12th November 2020
New algorithm provides 50 times faster deep learning
Using algorithms derived from neuroscience, AI research company Numenta has achieved a dramatic performance improvement in deep learning networks, without any loss in accuracy. Their breakthrough is also vastly more energy efficient.
Today's deep learning networks have accomplished a great deal but are running into fundamental limitations – including their need for enormous compute power. A large, complex model can cost millions of dollars to train and to run, and the power required is growing at an exponential rate. New algorithms are essential to break through this performance bottleneck.
California-based Numenta this week announced a major breakthrough, based on a principle of the brain called sparsity. Researchers at the company developed a new algorithm by comparing "sparse" and "dense" networks (illustrated above) for a speech recognition task, using the Google Speech Commands (GSC) dataset. The team ran their programs through field-programmable gate arrays (FPGAs), a type of integrated circuit designed to be configured by a customer or designer after manufacturing, supplied by Xilinx.
Based on the metric of words processed per second, the sparse networks yielded more than 50 times the acceleration over dense networks on a Xilinx Alveo circuit board. In addition, Numenta demonstrated their network running on a Xilinx Zynq – a smaller chip where dense networks are too large to run – enabling a new set of applications that rely on low-cost, low-power solutions.

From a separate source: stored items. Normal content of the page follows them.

omit [Fintype κ] in
/-- Iterates of the glued permutation on a point of `B`. [folklore] -/
private theorem pow_glue_apply_mem (cB : Perm {x // x ∈ B}) (τ : Perm {x // x ∉ B}) {x : κ} (hx : x ∈ B) (k : ℕ) :
    (glue B cB τ ^ k) x = ((cB ^ k) ⟨x, hx⟩ : κ) := by
  rw [glue_pow, glue_apply_mem _ _ hx]

omit [Fintype κ] in
/-- Iterates of the glued permutation on a point off `B`. [folklore] -/
private theorem pow_glue_apply_not_mem (cB : Perm {x // x ∈ B}) (τ : Perm {x // x ∉ B}) {x : κ} (hx : x ∉ B)
    (k : ℕ) : (glue B cB τ ^ k) x = ((τ ^ k) ⟨x, hx⟩ : κ) := by
  rw [glue_pow, glue_apply_not_mem _ _ hx]

/-- `SameCycle` for the glued permutation, starting in `B`: one stays in `B` and moves by `cB`. [folklore] -/
private theorem sameCycle_glue_iff_of_mem (cB : Perm {x // x ∈ B}) (τ : Perm {x // x ∉ B}) {x : κ} (hx : x ∈ B)
    {y : κ} : SameCycle (glue B cB τ) x y ↔ ∃ hy : y ∈ B, SameCycle cB ⟨x, hx⟩ ⟨y, hy⟩ := by
  rw [sameCycle_iff_exists_pow]
  constructor
  · rintro ⟨k, rfl⟩
    rw [pow_glue_apply_mem _ _ hx]
    exact ⟨((cB ^ k) ⟨x, hx⟩).2, sameCycle_iff_exists_pow.2 ⟨k, rfl⟩⟩
  · rintro ⟨hy, h⟩
    obtain ⟨k, hk⟩ := sameCycle_iff_exists_pow.1 h
    exact ⟨k, by rw [pow_glue_apply_mem _ _ hx, hk]⟩

/-- `SameCycle` for the glued permutation, starting off `B`: one stays off `B` and moves by `τ`. [folklore] -/
private theorem sameCycle_glue_iff_of_not_mem (cB : Perm {x // x ∈ B}) (τ : Perm {x // x ∉ B}) {x : κ} (hx : x ∉ B)
    {y : κ} : SameCycle (glue B cB τ) x y ↔ ∃ hy : y ∉ B, SameCycle τ ⟨x, hx⟩ ⟨y, hy⟩ := by
  rw [sameCycle_iff_exists_pow]
  constructor
  · rintro ⟨k, rfl⟩
    rw [pow_glue_apply_not_mem _ _ hx]
    exact ⟨((τ ^ k) ⟨x, hx⟩).2, sameCycle_iff_exists_pow.2 ⟨k, rfl⟩⟩
  · rintro ⟨hy, h⟩
    obtain ⟨k, hk⟩ := sameCycle_iff_exists_pow.1 h
    exact ⟨k, by rw [pow_glue_apply_not_mem _ _ hx, hk]⟩

/-- If `cB` is ONE cycle on `B`, the cycle of `σ = c·τ` through any point of `B` is `B` itself.
[cite: LiebSahi2021, Prop. 3.4, proof (p. 7)] -/
theorem orbit_glue_of_mem {cB : Perm {x // x ∈ B}} (hcB : ∀ a b, SameCycle cB a b) (τ : Perm {x // x ∉ B})
    {x : κ} (hx : x ∈ B) : orbit (glue B cB τ) x = B := by
  ext y
  rw [mem_orbit, sameCycle_glue_iff_of_mem cB τ hx]
  exact ⟨fun ⟨hy, _⟩ => hy, fun hy => ⟨hy, hcB _ _⟩⟩

/-- Off `B`, the cycles of `σ = c·τ` are the cycles of `τ`. [cite: LiebSahi2021, Prop. 3.4, proof (p. 7)] -/
theorem orbit_glue_of_not_mem (cB : Perm {x // x ∈ B}) (τ : Perm {x // x ∉ B}) {x : κ} (hx : x ∉ B) :
    orbit (glue B cB τ) x = (orbit τ ⟨x, hx⟩).map (Embedding.subtype _) := by
  ext y
  rw [mem_orbit, sameCycle_glue_iff_of_not_mem cB τ hx, mem_map]
  constructor
  · rintro ⟨hy, h⟩
    exact ⟨⟨y, hy⟩, mem_orbit.2 h, rfl⟩
  · rintro ⟨z, hz, rfl⟩
    exact ⟨z.2, mem_orbit.1 hz⟩

/-- No cycle of `τ` (a permutation of `Bᶜ`) has underlying set `B`. [folklore] -/
private theorem not_mem_image_orbits (τ : Perm {x // x ∉ B}) :
    B ∉ (orbits τ).image (Finset.map (Embedding.subtype _)) := by
  intro h
  obtain ⟨O', hO', hO'B⟩ := mem_image.1 h
  unfold orbits at hO'
  obtain ⟨z, -, rfl⟩ := mem_image.1 hO'
  have hz : (z : κ) ∈ (orbit τ z).map (Embedding.subtype _) := mem_map.2 ⟨z, self_mem_orbit τ z, rfl⟩
  rw [hO'B] at hz
  exact z.2 hz

/-- **The cycles of `σ = c·τ` are `B` together with the cycles of `τ`** (`cB` one cycle on the nonempty `B`).
[cite: LiebSahi2021, Prop. 3.4, proof (p. 7)] -/
theorem orbits_glue {cB : Perm {x // x ∈ B}} (hcB : ∀ a b, SameCycle cB a b) (τ : Perm {x // x ∉ B})
    (hB : B.Nonempty) :
    orbits (glue B cB τ) = insert B ((orbits τ).image (Finset.map (Embedding.subtype _))) := by
  ext O
  simp only [orbits, mem_insert, mem_image, mem_univ, true_and]
  constructor
  · rintro ⟨x, rfl⟩
    by_cases hx : x ∈ B
    · exact Or.inl (orbit_glue_of_mem hcB τ hx)
    · exact Or.inr ⟨orbit τ ⟨x, hx⟩, ⟨⟨x, hx⟩, rfl⟩, (orbit_glue_of_not_mem cB τ hx).symm⟩
  · rintro (rfl | ⟨O', ⟨z, rfl⟩, rfl⟩)
    · obtain ⟨x, hx⟩ := hB
      exact ⟨x, orbit_glue_of_mem hcB τ hx⟩
    · exact ⟨z, orbit_glue_of_not_mem cB τ z.2⟩

/-- **`C_σ = C_τ + 1`** for `σ = c·τ` ("the number of cycles in `σ` and `τ` are related by `C_τ = C_σ − 1`").
[cite: LiebSahi2021, Prop. 3.4, proof (p. 7)] -/
theorem card_orbits_glue {cB : Perm {x // x ∈ B}} (hcB : ∀ a b, SameCycle cB a b) (τ : Perm {x // x ∉ B})
    (hB : B.Nonempty) : (orbits (glue B cB τ)).card = (orbits τ).card + 1 := by
  rw [orbits_glue hcB τ hB, card_insert_of_notMem (not_mem_image_orbits τ),
    card_image_of_injective _ (map_injective _)]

As a result, when measured by words per second per watt, Numenta has shown a 2600% saving in energy efficiency.
This proof-of-concept demonstration validates that sparsity can achieve substantial acceleration and power efficiencies for a variety of deep learning platforms and network configurations, while maintaining competitive accuracy. It provides an exponential improvement in terms of larger and more complex networks using the same resources.

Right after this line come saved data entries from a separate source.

import Mathlib
import Literature.Probability.LatticeModels.SphereReflectionPositivityDimGeThree
import Summits.CriticalPhenomena.Ising3DConformalLimit.Theses.PositivityBegetsConformality
import HarnessLib

/-!
# The `1|1` level of inversion positivity: `TwoPointSpherePositivity`

(Item stmt-CriticalPhenomena-4676, the support statement "the 1|1 level is classical analysis
(card P1)" of route `PositivityBegetsConformality` for the sub-problem `Ising3DConformalLimit`;
proved by name as `twoPointSpherePositivity_proof`.)

For `Δ > 0` the kernel `K_Δ(x, y) = (1 − 2⟨x, y⟩ + ‖x‖²‖y‖²)^{−Δ}` — the pointwise form
`‖y‖^{−2Δ} ‖x − ιy‖^{−2Δ}` of the Riesz kernel `‖x − y‖^{−2Δ}` reflected in the unit sphere,
`ι y = y/‖y‖²` — gives positive semidefinite matrices `(K_Δ(x_a, x_b))_{a,b}` for ALL finite
families `(x_a)` in the punctured open unit ball of `ℝ³` **if and only if** `Δ ≥ 1/2`.

Both halves are read off the Literature fact
`Literature.Probability.LatticeModels.neebOlafsson2014_ballKernel_posSemidef_iff`
(K.-H. Neeb, G. Ólafsson, J. Funct. Anal. 266 (2014), Prop. 6.2: the ball kernel
`(1 − 2⟨x,y⟩ + ‖x‖²‖y‖²)^{−s/2}` on the unit ball of `ℝⁿ` is positive definite iff `s = 0` or
`s ≥ n − 2`), which is DISCHARGED in the tree
(`neebOlafsson2014_ballKernel_posSemidef_iff_holds`: Gegenbauer expansion, Gegenbauer→Legendre
connection coefficients `≥ 0`, zonal positivity; necessity by the witness `{0} ∪ {±ε eᵢ}`), at
`n = 3`, `s = 2Δ`:

* `(⇐)` is `ballKernel_posSemidef_dim3` (the puncture only removes admissible families);
* `(⇒)`: the Literature necessity statement quantifies over all families of the open ball, the
  route item only over families avoiding the origin. The bridge `ballKernel_posSemidef_of_punctured`
  replaces every point sitting at the origin by `t • e₀` and lets `t → 0⁺`: the kernel entries are
  continuous there (the base `1 − 2⟨x,y⟩ + ‖x‖²‖y‖² ≥ (1 − ‖x‖‖y‖)² > 0` never vanishes on the
  ball) and positive semidefiniteness is closed under entrywise limits; then
  `neebOlafsson2014_ballKernel_posSemidef_only_if` gives `2Δ = 0 ∨ 1 ≤ 2Δ`, i.e. `Δ ≥ 1/2` as
  `Δ > 0`.

References: K.-H. Neeb, G. Ólafsson, *Reflection positivity and conformal symmetry*, J. Funct.
Anal. 266 (2014) 2174–2224 = arXiv:1206.2039, §6.2 Prop. 6.2 [NeebOlafsson2014]; R. L. Frank,
E. H. Lieb, Calc. Var. PDE 39 (2010) 85–99 [FrankLieb2010]; G. E. Andrews, R. Askey, R. Roy,
*Special Functions* (CUP 1999), (6.4.10), Thm. 7.1.4' [AndrewsAskeyRoy1999].
-/

noncomputable section

open Literature.Probability.LatticeModels Filter Topology
open scoped RealInnerProductSpace

namespace Summit.CriticalPhenomena.Ising3DConformalLimit.Theorems

/-- **Punctured families suffice.** If the matrices `((1 − 2⟨x_a,x_b⟩ + ‖x_a‖²‖x_b‖²)^{−Δ})_{a,b}`
are positive semidefinite for all finite families in the *punctured* open unit ball of `ℝ³`, then
they are positive semidefinite for all finite families in the open unit ball: replace each point
at the origin by `t • e₀`, `0 < t < 1`, and let `t → 0⁺` (the entries are continuous in `t`, the
base being `> 0` on the ball, and positive semidefiniteness passes to entrywise limits). -/
theorem ballKernel_posSemidef_of_punctured {Δ : ℝ}
    (H : ∀ (m : ℕ) (x : Fin m → EuclideanSpace ℝ (Fin 3)), (∀ a, x a ≠ 0 ∧ ‖x a‖ < 1) →
      (Matrix.of fun a b : Fin m =>
        (1 - 2 * inner ℝ (x a) (x b) + ‖x a‖ ^ 2 * ‖x b‖ ^ 2) ^ (-Δ)).PosSemidef)
    (m : ℕ) (x : Fin m → EuclideanSpace ℝ (Fin 3)) (hx : ∀ a, ‖x a‖ < 1) :
    (Matrix.of fun a b : Fin m =>
      (1 - 2 * inner ℝ (x a) (x b) + ‖x a‖ ^ 2 * ‖x b‖ ^ 2) ^ (-Δ)).PosSemidef := by
  classical
  -- a unit vector to park the origin points on
  set e₀ : EuclideanSpace ℝ (Fin 3) := EuclideanSpace.single 0 1 with he₀
  have he₀norm : ‖e₀‖ = 1 := by simp [he₀]
  have he₀ne : e₀ ≠ 0 := norm_ne_zero_iff.1 (by rw [he₀norm]; exact one_ne_zero)
  -- the perturbed families `y t`
  set y : ℝ → Fin m → EuclideanSpace ℝ (Fin 3) := fun t a => if x a = 0 then t • e₀ else x a
    with hy
  have hy_eq : ∀ t a, x a = 0 → y t a = t • e₀ := fun t a h => by simp [hy, h]
  have hy_ne : ∀ t a, x a ≠ 0 → y t a = x a := fun t a h => by simp [hy, h]
  have hy0 : y 0 = x := by
    funext a
    by_cases h : x a = 0
    · rw [hy_eq 0 a h, zero_smul, h]
    · exact hy_ne 0 a h
  have hycont : ∀ a, Continuous fun t => y t a := fun a => by
    by_cases h : x a = 0
    · have : (fun t => y t a) = fun t : ℝ => t • e₀ := funext fun t => hy_eq t a h
      rw [this]
      fun_prop
    · have : (fun t => y t a) = fun _ : ℝ => x a := funext fun t => hy_ne t a h
      rw [this]
      exact continuous_const
  have hyadm : ∀ t ∈ Set.Ioo (0 : ℝ) 1, ∀ a, y t a ≠ 0 ∧ ‖y t a‖ < 1 := by
    intro t ht a
    by_cases h : x a = 0
    · rw [hy_eq t a h]
      refine ⟨smul_ne_zero ht.1.ne' he₀ne, ?_⟩
      rw [norm_smul, he₀norm, mul_one, Real.norm_eq_abs, abs_of_pos ht.1]
      exact ht.2
    · rw [hy_ne t a h]
      exact ⟨h, hx a⟩
  -- the kernel entries along the perturbation
  set K : ℝ → Fin m → Fin m → ℝ := fun t a b =>
    (1 - 2 * inner ℝ (y t a) (y t b) + ‖y t a‖ ^ 2 * ‖y t b‖ ^ 2) ^ (-Δ) with hK
  have hKt : ∀ a b, Tendsto (fun t => K t a b) (𝓝[>] 0) (𝓝 (K 0 a b)) := by
    intro a b
    apply tendsto_nhdsWithin_of_tendsto_nhds
    have h1 : Continuous fun t => inner ℝ (y t a) (y t b) := (hycont a).inner (hycont b)
    have h2 : Continuous fun t => ‖y t a‖ := (hycont a).norm
    have h3 : Continuous fun t => ‖y t b‖ := (hycont b).norm
    have hbase : Continuous fun t =>
        1 - 2 * inner ℝ (y t a) (y t b) + ‖y t a‖ ^ 2 * ‖y t b‖ ^ 2 :=
      (continuous_const.sub (continuous_const.mul h1)).add ((h2.pow 2).mul (h3.pow 2))
    have hpos : 1 - 2 * inner ℝ (y 0 a) (y 0 b) + ‖y 0 a‖ ^ 2 * ‖y 0 b‖ ^ 2 ≠ 0 := by
      rw [hy0]
      exact (ballKernel_base_pos
        (mul_lt_one_of_nonneg_of_lt_one_left (norm_nonneg _) (hx a) (hx b).le)).ne'
    exact (hbase.tendsto 0).rpow_const (Or.inl hpos)
  have hsymm : ∀ t a b, K t a b = K t b a := fun t a b => by
    simp only [hK]
    rw [real_inner_comm (y t a) (y t b), mul_comm (‖y t b‖ ^ 2)]
  -- positive semidefiniteness passes to the limit `t → 0⁺`
  have hgoal : (Matrix.of fun a b : Fin m => K 0 a b).PosSemidef := by
    refine (posSemidef_iff_sum_mul_nonneg fun a b => hsymm 0 a b).2 fun c => ?_
    have ht : Tendsto (fun t => ∑ a, ∑ b, c a * c b * K t a b) (𝓝[>] 0)
        (𝓝 (∑ a, ∑ b, c a * c b * K 0 a b)) :=
      tendsto_finsetSum _ fun a _ => tendsto_finsetSum _ fun b _ => (hKt a b).const_mul _
    refine ge_of_tendsto ht ?_
    filter_upwards [Ioo_mem_nhdsGT (zero_lt_one' ℝ)] with t ht
    have h := sum_mul_nonneg_of_posSemidef (H m (y t) (hyadm t ht)) c
    simpa only [Matrix.of_apply] using h
  simpa only [hK, hy0] using hgoal

/-- **`TwoPointSpherePositivity` (item stmt-CriticalPhenomena-4676), proved by name.** For `Δ > 0`,
the matrices `((1 − 2⟨x_a, x_b⟩ + ‖x_a‖²‖x_b‖²)^{−Δ})_{a,b}` are positive semidefinite for every
finite family in the punctured open unit ball of `ℝ³` iff `1/2 ≤ Δ`: Neeb–Ólafsson 2014,
Prop. 6.2 at `n = 3`, `s = 2Δ` (`neebOlafsson2014_ballKernel_posSemidef_iff_holds`), the `(⇒)`
half through `ballKernel_posSemidef_of_punctured`. -/
theorem twoPointSpherePositivity_proof :
    Summit.CriticalPhenomena.Ising3DConformalLimit.Theses.PositivityBegetsConformality.TwoPointSpherePositivity := by
  intro Δ hΔ
  constructor
  · intro H
    have H' : ∀ (m : ℕ) (x : Fin m → EuclideanSpace ℝ (Fin 3)), (∀ a, ‖x a‖ < 1) →
        (Matrix.of fun a b : Fin m =>
          (1 - 2 * inner ℝ (x a) (x b) + ‖x a‖ ^ 2 * ‖x b‖ ^ 2) ^ (-(2 * Δ) / 2)).PosSemidef := by
      intro m x hx
      rw [show -(2 * Δ) / 2 = -Δ by ring]
      exact ballKernel_posSemidef_of_punctured H m x hx
    rcases neebOlafsson2014_ballKernel_posSemidef_only_if 3 (2 * Δ) (by linarith) H' with h0 | h1
    · linarith
    · have h1' : (1 : ℝ) ≤ 2 * Δ := by push_cast at h1; linarith
      linarith
  · intro hΔ' m x hx
    exact ballKernel_posSemidef_dim3 neebOlafsson2014_ballKernel_posSemidef_iff_holds hΔ' m x
      fun a => (hx a).2

end Summit.CriticalPhenomena.Ising3DConformalLimit.Theorems

end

"New algorithmic-hardware approaches are required to advance machine intelligence," explains Priyadarshini Panda, Assistant Professor at Yale University in Electrical Engineering. "The brain offers the best guide for achieving these advances in the future. The results announced by Numenta demonstrate great promise by applying its cortical theory to achieve significant performance improvements."
In recent years, the team at Numenta has put forward a novel idea to explain the workings of the neocortex – a six-layered and dominant brain region involved in higher-order functions such as sensory perception, cognition, motor commands, spatial reasoning and language. A new book, to be published in March 2021, explores their concept in more detail. The Thousand Brains Theory of Intelligence proposes that, rather than learning one big model of an object or concept, the brain creates many different models of each object. Each model is built using different inputs, whether from slightly different parts of a sensor (such as different fingers on your hand), or from different sensors altogether (eyes vs. skin). The models "vote" together to reach a consensus on what they are sensing, and the consensus vote is what we perceive. In other words, it is almost like your brain is actually thousands of brains working simultaneously and in parallel. This is shown in the diagram below with complete models of objects already existing at each level of hierarchy for the cortex, which can be enhanced by long-range connections between columns. A paper from Numenta ranked as one of the most downloaded on BioRxiv in 2018. Numenta applied this theory to develop their new sparsity-based algorithm.
"Sparsity is foundational to how the brain works and offers the key to unlocking tremendous performance improvements in machine learning today," said Subutai Ahmad, Numenta's VP of Research and Engineering. "Going forward, Numenta's neuroscience research has generated a roadmap for building machine intelligence which will yield equally exciting improvements in robustness, continual learning, unsupervised learning and sensorimotor integration."
"We now see a clear roadmap to apply these concepts to building efficient, intelligent machines," the team explains in a white paper. "We propose a starting point of using sparsity to dramatically improve the performance of deep learning networks. As we continue to implement more and more of the Thousand Brains Theory in algorithms, we are confident that we are finally on the path to machine intelligence."